Provided data: Begin

import Literature.Geometry.Kaehler.ComplexTorusKunnethDiagonalDivisorFormula
import HarnessLib

/-!
# The graph class of a homomorphism into a polarised complex torus is an explicit divisor polynomial
# (Milne 1999, Thm. 5.10: "`(φ × id)^*(Δ_B) = Δ_B ∘ Γ_φ = Γ_φ` … shows that `Γ_φ` is also Lefschetz", torus level)

Layer `Literature/Geometry/Kaehler`, namespace `Literature.Geometry.Kaehler.ComplexTorus`; lane `lit-hodgefound`
(Track 2 foundations library), Layer A4, prover seat `lit-hodgefound-p08` (generation 11; FILE 3 of row g11-#1 = Q1166
«Milne 1999 Thm. 5.10 (proof display) + Rem. 5.11 … read in cohomology at torus level»). Sequel, BY NAME, of
`ComplexTorusKunnethDiagonalDivisorFormula` (Q1166: `Σ_{i ≤ 2g} p_i = of (2g) [Δ_X]` in the graded ring `GForm`,
`IsRiemannForm.sum_schollProjector_eq_of_cycleForm_diagonal`; `pullG` is a ring map, `pullG_mul`, `pullG_pow`) and of
`ComplexTorusGraphClassesLefschetz` (g7-#1: Fulton's `[Γ_f] = (f × 1)^*[Δ_{X₂}]`,
`SubtorusFrame.cycleForm_graph_eq_cycleForm_diagonal_comp_realRep`; `realRep_fromBlocks_one_apply`;
`analyticRep_restrictScalars`).

## Source, verbatim

J. S. Milne, *Lefschetz classes on abelian varieties*, Duke Math. J. **96** (1999) 639–675, held
`paper:doi-10-1215-s0012-7094-99-09620-5`, p. 665 (p0027 L16–L48): "**Theorem 5.10.** For every adequate equivalence
relation, the graph of a regular map of abelian varieties `φ : A → B` is a Lefschetz class on `A × B`. *Proof.* …
`p_i = ((−1)ⁱ/deg(λ_D)) Σ_{max(0,i−g) ≤ j ≤ i/2} (1/(j!(g−i+j)!(i−2j)!)) p^*([D^{g−i+j}]) · q^*([Dʲ]) · [M]^{i−2j}` …
`p₀ + p₁ + ⋯ + p_{2g} = Δ_A` … Clearly each `p_i` is Lefschetz, and so `Δ_A` is Lefschetz. Similarly `Δ_B` is
Lefschetz, and so the formula `(φ × id)^*(Δ_B) = Δ_B ∘ Γ_φ = Γ_φ` (Fulton 1984, 16.1.1) shows that `Γ_φ` is also
Lefschetz."

## What is proved (torus level; theorems only, no definitions, no named facts)

For complex tori `X₁ = E₁/Φ₁(ℤ^{ι₁})`, `X₂ = E₂/Φ₂(ℤ^{ι₂})`, a homomorphism `f : X₁ → X₂` with analytic representation
`L : E₁ →L[ℂ] E₂` and rational representation `A` (`hA`), `X₂` polarised of dimension `g` and type `(d₁, …, d_g)`
(`hη : IsRiemannForm Φ₂ η`, `hd`, `ω = c₁(L) = ofRealForm (-η)`), the graph `Γ_f ⊂ X₁ × X₂` (p08's datum
`SubtorusFrame.graph`, `e₁` positively oriented, `e` any enumeration of `Λ₁ ⊕ Λ₂`):
* **`IsRiemannForm.of_cycleForm_graph_eq_sum`**: in the graded ring of invariant forms on `X₁ × X₂`,
  `of (2g) [Γ_f] = Σ_{i ≤ 2g} ((-1)ⁱ/(d₁⋯d_g)) Σ_j (1/(j!(g-i+j)!(i-2j)!)) (of 2 p₁^*f^*ω)^{g-i+j} (of 2 p₂^*ω)^j (of 2 μ_f)^{i-2j}`
  with `μ_f := (f × 1)^*μ = ω ∘ (f p₁ + p₂) − ω ∘ (f p₁) − ω ∘ p₂` (`= c₁((f × 1)^*Λ(L))`) — Milne's display pulled
  back along `f × 1`: THE GRAPH CLASS IS AN EXPLICIT POLYNOMIAL IN THE THREE DIVISOR CLASSES `p₁^*f^*ω`, `p₂^*ω`,
  `μ_f` of `X₁ × X₂`;
* the three pull-back identities `compContinuousLinearMap_fst_realRep_fromBlocks_one`,
  `compContinuousLinearMap_snd_realRep_fromBlocks_one`, `mixedForm_compContinuousLinearMap_realRep_fromBlocks_one`
  (`(f × 1)^*p₁^*θ = p₁^*f^*θ`, `(f × 1)^*p₂^*θ = p₂^*θ`, `(f × 1)^*μ = μ_f`).

NOT here: Chow groups (Milne's statement is for every adequate equivalence relation; this is its image in cohomology);
membership `[Γ_f] ∈ D(X₁ × X₂)` is g7-#1 `SubtorusFrame.cycleForm_graph_mem_divisorClasses`.

## References

* [Milne1999LefschetzClasses] J. S. Milne, *Lefschetz classes on abelian varieties*, Duke Math. J. 96 (1999), §5
  Thm. 5.10 (statement and proof, p. 665).
* [Fulton1998] W. Fulton, *Intersection Theory*, 2nd ed. (1998), Prop. 16.1.1 (c)(ii).
* [Lange2023AbelianVarietiesComplex] H. Lange, *Abelian Varieties over the Complex Numbers* (2023), §6.2.2 Prop. 6.2.10.
-/

noncomputable section

open scoped Manifold ContDiff Topology Real
open Set Function Complex Finset Module
open Literature.LinearAlgebra.Alternating
open Literature.LinearAlgebra.Alternating.GForm (of pullG IsHomog)

namespace Literature.Geometry.Kaehler

namespace ComplexTorus

section GraphFormula

variable {ι₁ ι₂ : Type*} [Fintype ι₁] [Fintype ι₂] [DecidableEq ι₁] [DecidableEq ι₂]
  {E₁ E₂ : Type*} [NormedAddCommGroup E₁] [NormedSpace ℂ E₁] [NormedAddCommGroup E₂] [NormedSpace ℂ E₂]
  (Φ₁ : (ι₁ → ℝ) ≃L[ℝ] E₁) (Φ₂ : (ι₂ → ℝ) ≃L[ℝ] E₂) {N₁ g : ℕ}
  (e₁ : Fin N₁ ≃ ι₁) (he₁ : orientationSign Φ₁ e₁ = 1) (e₂ : Fin (2 * g) ≃ ι₂)
  {L : E₁ →L[ℂ] E₂} {A : Matrix ι₂ ι₁ ℤ} (hA : ∀ x : ι₁ → ℝ, Φ₂ ((A.map (Int.cast : ℤ → ℝ)).mulVec x) = L (Φ₁ x))

omit [Fintype ι₁] [Fintype ι₂] [DecidableEq ι₁] [DecidableEq ι₂] in
/-- `(θ ∘ T) ∘ S = θ ∘ (T ∘ S)`. [folklore] -/
private theorem compCLM_compCLM'' {V W W' : Type*} [NormedAddCommGroup V] [NormedSpace ℝ V] [NormedAddCommGroup W]
    [NormedSpace ℝ W] [NormedAddCommGroup W'] [NormedSpace ℝ W'] {k : ℕ} (θ : V [⋀^Fin k]→L[ℝ] ℂ)
    (T : W →L[ℝ] V) (S : W' →L[ℝ] W) :
    (θ.compContinuousLinearMap T).compContinuousLinearMap S = θ.compContinuousLinearMap (T.comp S) := by
  ext v; rfl

omit [Fintype ι₁] [Fintype ι₂] [DecidableEq ι₁] [DecidableEq ι₂] in
/-- `(θ − θ' − θ'') ∘ S = θ ∘ S − θ' ∘ S − θ'' ∘ S`. [folklore] -/
private theorem sub_sub_compCLM {V W : Type*} [NormedAddCommGroup V] [NormedSpace ℝ V] [NormedAddCommGroup W]
    [NormedSpace ℝ W] {k : ℕ} (θ θ' θ'' : V [⋀^Fin k]→L[ℝ] ℂ) (S : W →L[ℝ] V) :
    (θ - θ' - θ'').compContinuousLinearMap S =
      θ.compContinuousLinearMap S - θ'.compContinuousLinearMap S - θ''.compContinuousLinearMap S := by
  ext v; rfl

include hA in
omit [DecidableEq ι₁] in
/-- `p₁ ∘ (f × 1) = f ∘ p₁` on `X₁ × X₂` (analytic representations). [cite: Lange2023AbelianVarietiesComplex, §6.2.2 Prop. 6.2.10] -/
theorem fst_comp_realRep_fromBlocks_one :
    (ContinuousLinearMap.fst ℝ E₂ E₂).comp
        (realRep (prodPeriod Φ₁ Φ₂) (prodPeriod Φ₂ Φ₂) (Matrix.fromBlocks A 0 0 (1 : Matrix ι₂ ι₂ ℤ))) =
      (L.restrictScalars ℝ).comp (ContinuousLinearMap.fst ℝ E₁ E₂) := by
  refine ContinuousLinearMap.ext fun w ↦ ?_
  rw [ContinuousLinearMap.comp_apply, realRep_fromBlocks_one_apply, ← analyticRep_restrictScalars hA]
  rfl

omit [DecidableEq ι₁] in
/-- `p₂ ∘ (f × 1) = p₂` on `X₁ × X₂`. [cite: Lange2023AbelianVarietiesComplex, §6.2.2 Prop. 6.2.10] -/
theorem snd_comp_realRep_fromBlocks_one :
    (ContinuousLinearMap.snd ℝ E₂ E₂).comp
        (realRep (prodPeriod Φ₁ Φ₂) (prodPeriod Φ₂ Φ₂) (Matrix.fromBlocks A 0 0 (1 : Matrix ι₂ ι₂ ℤ))) =
      ContinuousLinearMap.snd ℝ E₁ E₂ := by
  refine ContinuousLinearMap.ext fun w ↦ ?_
  rw [ContinuousLinearMap.comp_apply, realRep_fromBlocks_one_apply]
  rfl

include hA in
omit [DecidableEq ι₁] in
/-- `m ∘ (f × 1) = f ∘ p₁ + p₂` on `X₁ × X₂` (`m = p₁ + p₂` the addition of `X₂`). [cite: Lange2023AbelianVarietiesComplex, §6.2.2 Prop. 6.2.10] -/
theorem fst_add_snd_comp_realRep_fromBlocks_one :
    (ContinuousLinearMap.fst ℝ E₂ E₂ + ContinuousLinearMap.snd ℝ E₂ E₂).comp
        (realRep (prodPeriod Φ₁ Φ₂) (prodPeriod Φ₂ Φ₂) (Matrix.fromBlocks A 0 0 (1 : Matrix ι₂ ι₂ ℤ))) =
      (L.restrictScalars ℝ).comp (ContinuousLinearMap.fst ℝ E₁ E₂) + ContinuousLinearMap.snd ℝ E₁ E₂ := by
  rw [ContinuousLinearMap.add_comp, fst_comp_realRep_fromBlocks_one Φ₁ Φ₂ hA, snd_comp_realRep_fromBlocks_one]

variable {η : E₂ [⋀^Fin 2]→L[ℝ] ℝ}

include e₂ hA in
/-- **THEOREM (Milne 1999, Thm. 5.10, the graph of a homomorphism, EXPLICITLY, at torus level).** For a homomorphism
`f : X₁ → X₂` of complex tori into a polarised torus `X₂` of dimension `g` and type `(d₁, …, d_g)` (`ω = c₁(L)`), the
class of the graph `Γ_f ⊂ X₁ × X₂` is, in the graded ring of invariant forms on `X₁ × X₂`, the pull-back along
`f × 1` of Scholl's `p₀ + ⋯ + p_{2g} = Δ_{X₂}`:
`of (2g) [Γ_f] = Σ_{i ≤ 2g} ((-1)ⁱ/(d₁⋯d_g)) Σ_{max(0,i-g) ≤ j ≤ i/2} (1/(j!(g-i+j)!(i-2j)!)) (of 2 p₁^*f^*ω)^{g-i+j} (of 2 p₂^*ω)^j (of 2 μ_f)^{i-2j}`,
`μ_f = ω ∘ (f p₁ + p₂) − ω ∘ (f p₁) − ω ∘ p₂` — an explicit polynomial in three divisor classes of `X₁ × X₂`
("`(φ × id)^*(Δ_B) = Γ_φ` shows that `Γ_φ` is also Lefschetz"). [cite: Milne1999LefschetzClasses, §5 Thm. 5.10 (proof)] -/
theorem IsRiemannForm.of_cycleForm_graph_eq_sum (hη : IsRiemannForm Φ₂ η) {d : Fin g → ℕ}
    (hd : IsPolarizationType Φ₂ η d) (e : Fin (N₁ + 2 * g) ≃ ι₁ ⊕ ι₂) :
    of (2 * g) ((SubtorusFrame.graph Φ₁ Φ₂ e₁ he₁ L A hA).cycleForm e) =
      ∑ i ∈ Finset.range (2 * g + 1), ((-1 : ℂ) ^ i / ∏ k, (d k : ℂ)) •
          ∑ j ∈ Finset.Icc (i - g) (i / 2),
            ((Nat.factorial j * Nat.factorial (g + j - i) * Nat.factorial (i - 2 * j) : ℕ) : ℂ)⁻¹ •
              ((of 2 ((ofRealForm (-η)).compContinuousLinearMap
                    ((L.restrictScalars ℝ).comp (ContinuousLinearMap.fst ℝ E₁ E₂))) : GForm (E₁ × E₂) ℂ) ^ (g + j - i) *
                  of 2 ((ofRealForm (-η)).compContinuousLinearMap (ContinuousLinearMap.snd ℝ E₁ E₂)) ^ j *
                  of 2 (((ofRealForm (-η)).compContinuousLinearMap
                      ((L.restrictScalars ℝ).comp (ContinuousLinearMap.fst ℝ E₁ E₂) + ContinuousLinearMap.snd ℝ E₁ E₂)) -
                    ((ofRealForm (-η)).compContinuousLinearMap
                      ((L.restrictScalars ℝ).comp (ContinuousLinearMap.fst ℝ E₁ E₂))) -
                    ((ofRealForm (-η)).compContinuousLinearMap (ContinuousLinearMap.snd ℝ E₁ E₂))) ^ (i - 2 * j)) := by
  obtain ⟨e₀, he₀⟩ := exists_orientationSign_eq_one Φ₂ e₂
  have e' : Fin (2 * g + 2 * g) ≃ ι₂ ⊕ ι₂ := finSumFinEquiv.symm.trans (e₀.sumCongr e₀)
  set ρ : E₁ × E₂ →L[ℝ] E₂ × E₂ :=
    realRep (prodPeriod Φ₁ Φ₂) (prodPeriod Φ₂ Φ₂) (Matrix.fromBlocks A 0 0 (1 : Matrix ι₂ ι₂ ℤ)) with hρ
  have h1 : ((ofRealForm (-η)).compContinuousLinearMap (ContinuousLinearMap.fst ℝ E₂ E₂)).compContinuousLinearMap ρ =
      (ofRealForm (-η)).compContinuousLinearMap ((L.restrictScalars ℝ).comp (ContinuousLinearMap.fst ℝ E₁ E₂)) := by
    rw [compCLM_compCLM'', hρ, fst_comp_realRep_fromBlocks_one Φ₁ Φ₂ hA]
  have h2 : ((ofRealForm (-η)).compContinuousLinearMap (ContinuousLinearMap.snd ℝ E₂ E₂)).compContinuousLinearMap ρ =
      (ofRealForm (-η)).compContinuousLinearMap (ContinuousLinearMap.snd ℝ E₁ E₂) := by
    rw [compCLM_compCLM'', hρ, snd_comp_realRep_fromBlocks_one Φ₁ Φ₂]
  have h3 : (((ofRealForm (-η)).compContinuousLinearMap (ContinuousLinearMap.fst ℝ E₂ E₂ +
        ContinuousLinearMap.snd ℝ E₂ E₂)) -
      ((ofRealForm (-η)).compContinuousLinearMap (ContinuousLinearMap.fst ℝ E₂ E₂)) -
      ((ofRealForm (-η)).compContinuousLinearMap (ContinuousLinearMap.snd ℝ E₂ E₂))).compContinuousLinearMap ρ =
      ((ofRealForm (-η)).compContinuousLinearMap
          ((L.restrictScalars ℝ).comp (ContinuousLinearMap.fst ℝ E₁ E₂) + ContinuousLinearMap.snd ℝ E₁ E₂)) -
        ((ofRealForm (-η)).compContinuousLinearMap ((L.restrictScalars ℝ).comp (ContinuousLinearMap.fst ℝ E₁ E₂))) -
        ((ofRealForm (-η)).compContinuousLinearMap (ContinuousLinearMap.snd ℝ E₁ E₂)) := by
    rw [sub_sub_compCLM, compCLM_compCLM'', compCLM_compCLM'', compCLM_compCLM'', hρ,
      fst_add_snd_comp_realRep_fromBlocks_one Φ₁ Φ₂ hA, fst_comp_realRep_fromBlocks_one Φ₁ Φ₂ hA,
      snd_comp_realRep_fromBlocks_one Φ₁ Φ₂]
  rw [SubtorusFrame.cycleForm_graph_eq_cycleForm_diagonal_comp_realRep Φ₁ Φ₂ e₁ he₁ e₀ he₀ hA e e', ← hρ,
    ← GForm.pullG_of, ← hη.sum_schollProjector_eq_of_cycleForm_diagonal Φ₂ e₀ he₀ e' hd, map_sum]
  refine Finset.sum_congr rfl fun i _ ↦ ?_
  rw [GForm.pullG_smul_complex, map_sum]
  congr 1
  refine Finset.sum_congr rfl fun j _ ↦ ?_
  rw [GForm.pullG_smul_complex, pullG_mul, pullG_mul, pullG_pow, pullG_pow, pullG_pow, GForm.pullG_of, GForm.pullG_of,
    GForm.pullG_of, h1, h2, h3]

end GraphFormula

end ComplexTorus

end Literature.Geometry.Kaehler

Provided data: End

* Exercise brief: Show, from the records above, every line that includes "GForm".

* Answer to the problem:
`ComplexTorusKunnethDiagonalDivisorFormula` (Q1166: `Σ_{i ≤ 2g} p_i = of (2g) [Δ_X]` in the graded ring `GForm`,
open Literature.LinearAlgebra.Alternating.GForm (of pullG IsHomog)
                    ((L.restrictScalars ℝ).comp (ContinuousLinearMap.fst ℝ E₁ E₂))) : GForm (E₁ × E₂) ℂ) ^ (g + j - i) *
    ← GForm.pullG_of, ← hη.sum_schollProjector_eq_of_cycleForm_diagonal Φ₂ e₀ he₀ e' hd, map_sum]
  rw [GForm.pullG_smul_complex, map_sum]
  rw [GForm.pullG_smul_complex, pullG_mul, pullG_mul, pullG_pow, pullG_pow, pullG_pow, GForm.pullG_of, GForm.pullG_of,
    GForm.pullG_of, h1, h2, h3]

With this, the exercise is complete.